AIM OF THE EXERCISE
Please give back word for word the lines below, from the first one through the one with "HasDerivAt (fun t => E (γ θ₁ + γ t".

Saved data entries:
include hE hγ hlev in
/-- On the level curve the tangent is in the kernel of the differential: `E′(γθ)[γ′θ] = 0`. [cite: BenfattoGiulianiMastropietro2006, App. A3 Lemma A3.1] -/
theorem fderiv_apply_tangent_eq_zero (θ : ℝ) : E' (γ θ) (γ' θ) = 0 := by
  have h1 : HasDerivAt (E ∘ γ) (E' (γ θ) (γ' θ)) θ := (hE (γ θ)).comp_hasDerivAt θ (hγ θ)
  have h2 : HasDerivAt (E ∘ γ) 0 θ := by
    have : E ∘ γ = fun _ => μ := funext hlev
    rw [this]; exact hasDerivAt_const θ μ
  exact h1.unique h2

include hE hγ in
/-- `∂₃` of the three-leg level function `h(θ₁, θ₂, θ₃) = E(γθ₁ + γθ₂ + γθ₃) − μ`. [cite: BenfattoGiulianiMastropietro2006, App. A3 Lemma A3.1] -/
theorem hasDerivAt_level3_three (θ₁ θ₂ θ₃ : ℝ) :
    HasDerivAt (fun t => E (γ θ₁ + γ θ₂ + γ t) - μ) (E' (γ θ₁ + γ θ₂ + γ θ₃) (γ' θ₃)) θ₃ := by
  have h : HasDerivAt (fun t => γ θ₁ + γ θ₂ + γ t) (γ' θ₃) θ₃ := (hγ θ₃).const_add _
  exact ((hE _).comp_hasDerivAt θ₃ h).sub_const μ

include hE hγ in
/-- `∂₂` of the three-leg level function. [cite: BenfattoGiulianiMastropietro2006, App. A3 Lemma A3.1] -/
theorem hasDerivAt_level3_two (θ₁ θ₂ θ₃ : ℝ) :
    HasDerivAt (fun t => E (γ θ₁ + γ t + γ θ₃) - μ) (E' (γ θ₁ + γ θ₂ + γ θ₃) (γ' θ₂)) θ₂ := by
  have h : HasDerivAt (fun t => γ θ₁ + γ t + γ θ₃) (γ' θ₂) θ₂ := ((hγ θ₂).const_add _).add_const _
  exact ((hE _).comp_hasDerivAt θ₂ h).sub_const μ

include hE hγ in
/-- `∂₁` of the three-leg level function. [cite: BenfattoGiulianiMastropietro2006, App. A3 Lemma A3.1] -/
theorem hasDerivAt_level3_one (θ₁ θ₂ θ₃ : ℝ) :
    HasDerivAt (fun t => E (γ t + γ θ₂ + γ θ₃) - μ) (E' (γ θ₁ + γ θ₂ + γ θ₃) (γ' θ₁)) θ₁ := by
  have h : HasDerivAt (fun t => γ t + γ θ₂ + γ θ₃) (γ' θ₁) θ₁ := ((hγ θ₁).add_const _).add_const _
  exact ((hE _).comp_hasDerivAt θ₁ h).sub_const μ

include hsym hlev in
omit [NormedSpace ℝ F] in
/-- **The Cooper line is a zero line**: `h(θ₁, x, x + π) = E(γθ₁) − μ = 0` (BGM's `R₂` region: `k₂ + k₃ = 0` puts `k₄ = −k₁` on the
curve). [cite: BenfattoGiulianiMastropietro2006, App. A2] -/
theorem level3_antipodal (θ₁ x : ℝ) : E (γ θ₁ + γ x + γ (x + π)) - μ = 0 := by
  rw [add_assoc, curve_add_curve_add_pi hsym, add_zero, hlev, sub_self]

/-! ## §2 The Cooper coefficient at a near-solution is `O(ρ/d + d)` -/

include hE hG hH hH0 hγ hV hA hsym hlev in
/-- **The Cooper coefficient**: if `|h(θ₁′, x′, y′)| ≤ ρ` and `d := |y′ − x′ − π| > 0`, then `g := E′(γθ₁′)[γ′(x′ + π)]` — the coefficient of
`(c − π)` in `h(θ₁′, x′, x′ + c) = (c − π)·g + O((c − π)²)` — satisfies `|g| ≤ ρ/d + (H·V² + G·A)·d`.
[cite: BenfattoGiulianiMastropietro2006, App. A3 Lemma A3.1] -/
theorem abs_cooperCoeff_le {θ₁' x' y' ρ : ℝ} (hρ : |E (γ θ₁' + γ x' + γ y') - μ| ≤ ρ) (hd : 0 < |y' - x' - π|) :
    |E' (γ θ₁') (γ' (x' + π))| ≤ ρ / |y' - x' - π| + (H * V ^ 2 + G * A) * |y' - x' - π| := by
  have hV0 : 0 ≤ V := (norm_nonneg _).trans (hV 0)
  set g := E' (γ θ₁') (γ' (x' + π)) with hg
  set d := |y' - x' - π| with hdd
  -- `f(t) = h(θ₁′, x′, t) − (t − x′ − π)·g`, `f(x′ + π) = 0`, `|f′| ≤ (HV² + GA)·d` on the segment
  set f : ℝ → ℝ := fun t => E (γ θ₁' + γ x' + γ t) - μ - (t - x' - π) * g with hf
  have hf' : ∀ t, HasDerivAt f (E' (γ θ₁' + γ x' + γ t) (γ' t) - g) t := by
    intro t
    have h1 := hasDerivAt_level3_three hE hγ (μ := μ) θ₁' x' t
    have h2 : HasDerivAt (fun t => (t - x' - π) * g) g t := by
      have := (((hasDerivAt_id t).sub_const x').sub_const π).mul_const g
      simpa using this
    exact h1.sub h2
  have hbound : ∀ t ∈ uIcc (x' + π) y', |E' (γ θ₁' + γ x' + γ t) (γ' t) - g| ≤ (H * V ^ 2 + G * A) * d := by
    intro t ht
    have ht' : |t - (x' + π)| ≤ d := by
      have := abs_sub_left_of_mem_uIcc ht
      rwa [show y' - (x' + π) = y' - x' - π by ring] at this
    have hS : ‖γ θ₁' + γ x' + γ t - γ θ₁'‖ ≤ V * d := by
      have e : γ θ₁' + γ x' + γ t - γ θ₁' = γ t - γ (x' + π) := by
        have := curve_add_curve_add_pi hsym x'
        rw [show γ x' = -γ (x' + π) from eq_neg_of_add_eq_zero_left this]; abel
      rw [e]
      exact (curve_norm_sub_le hγ hV _ _).trans (mul_le_mul_of_nonneg_left ht' hV0)
    have hvv : ‖γ' t - γ' (x' + π)‖ ≤ A * d := by
      have hA0 : 0 ≤ A := by
        have h := hA 1 0; rw [sub_zero, abs_one, mul_one] at h; exact (norm_nonneg _).trans h
      exact (hA _ _).trans (mul_le_mul_of_nonneg_left ht' hA0)
    have := abs_pairing_sub_le hG hH hH0 (S₀ := γ θ₁') (v₀ := γ' (x' + π)) hS (hV t) hvv
    rw [hg]
    calc |E' (γ θ₁' + γ x' + γ t) (γ' t) - E' (γ θ₁') (γ' (x' + π))| ≤ H * (V * d) * V + G * (A * d) := this
      _ = (H * V ^ 2 + G * A) * d := by ring
  have hmvt := abs_sub_le_mul_of_hasDerivAt hf' hbound
  -- `f(x′ + π) = 0`, `f(y′) = h − (y′ − x′ − π)·g`
  have hf0 : f (x' + π) = 0 := by
    rw [hf]; dsimp only
    rw [level3_antipodal hsym hlev, show x' + π - x' - π = 0 by ring, zero_mul, sub_zero]
  have hfy : f y' = E (γ θ₁' + γ x' + γ y') - μ - (y' - x' - π) * g := rfl
  rw [hf0, sub_zero, hfy, show y' - (x' + π) = y' - x' - π by ring, ← hdd] at hmvt
  -- `d·|g| ≤ ρ + (HV² + GA)·d·d`
  have hkey : d * |g| ≤ ρ + (H * V ^ 2 + G * A) * d * d := by
    have e1 : |(y' - x' - π) * g| = d * |g| := by rw [abs_mul, ← hdd]
    have e2 : |(y' - x' - π) * g| ≤ |E (γ θ₁' + γ x' + γ y') - μ| +
        |E (γ θ₁' + γ x' + γ y') - μ - (y' - x' - π) * g| := by
      have := abs_sub (E (γ θ₁' + γ x' + γ y') - μ) (E (γ θ₁' + γ x' + γ y') - μ - (y' - x' - π) * g)
      rwa [show E (γ θ₁' + γ x' + γ y') - μ - (E (γ θ₁' + γ x' + γ y') - μ - (y' - x' - π) * g) =
        (y' - x' - π) * g by ring] at this
    rw [← e1]; linarith
  have : |g| ≤ (ρ + (H * V ^ 2 + G * A) * d * d) / d := by
    rw [le_div_iff₀ hd]; linarith
  calc |g| ≤ (ρ + (H * V ^ 2 + G * A) * d * d) / d := this
    _ = ρ / d + (H * V ^ 2 + G * A) * d := by field_simp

YOUR SOLUTION
include hE hγ hlev in
/-- On the level curve the tangent is in the kernel of the differential: `E′(γθ)[γ′θ] = 0`. [cite: BenfattoGiulianiMastropietro2006, App. A3 Lemma A3.1] -/
theorem fderiv_apply_tangent_eq_zero (θ : ℝ) : E' (γ θ) (γ' θ) = 0 := by
  have h1 : HasDerivAt (E ∘ γ) (E' (γ θ) (γ' θ)) θ := (hE (γ θ)).comp_hasDerivAt θ (hγ θ)
  have h2 : HasDerivAt (E ∘ γ) 0 θ := by
    have : E ∘ γ = fun _ => μ := funext hlev
    rw [this]; exact hasDerivAt_const θ μ
  exact h1.unique h2

include hE hγ in
/-- `∂₃` of the three-leg level function `h(θ₁, θ₂, θ₃) = E(γθ₁ + γθ₂ + γθ₃) − μ`. [cite: BenfattoGiulianiMastropietro2006, App. A3 Lemma A3.1] -/
theorem hasDerivAt_level3_three (θ₁ θ₂ θ₃ : ℝ) :
    HasDerivAt (fun t => E (γ θ₁ + γ θ₂ + γ t) - μ) (E' (γ θ₁ + γ θ₂ + γ θ₃) (γ' θ₃)) θ₃ := by
  have h : HasDerivAt (fun t => γ θ₁ + γ θ₂ + γ t) (γ' θ₃) θ₃ := (hγ θ₃).const_add _
  exact ((hE _).comp_hasDerivAt θ₃ h).sub_const μ

include hE hγ in
/-- `∂₂` of the three-leg level function. [cite: BenfattoGiulianiMastropietro2006, App. A3 Lemma A3.1] -/
theorem hasDerivAt_level3_two (θ₁ θ₂ θ₃ : ℝ) :
    HasDerivAt (fun t => E (γ θ₁ + γ t + γ θ₃) - μ) (E' (γ θ₁ + γ θ₂ + γ θ₃) (γ' θ₂)) θ₂ := by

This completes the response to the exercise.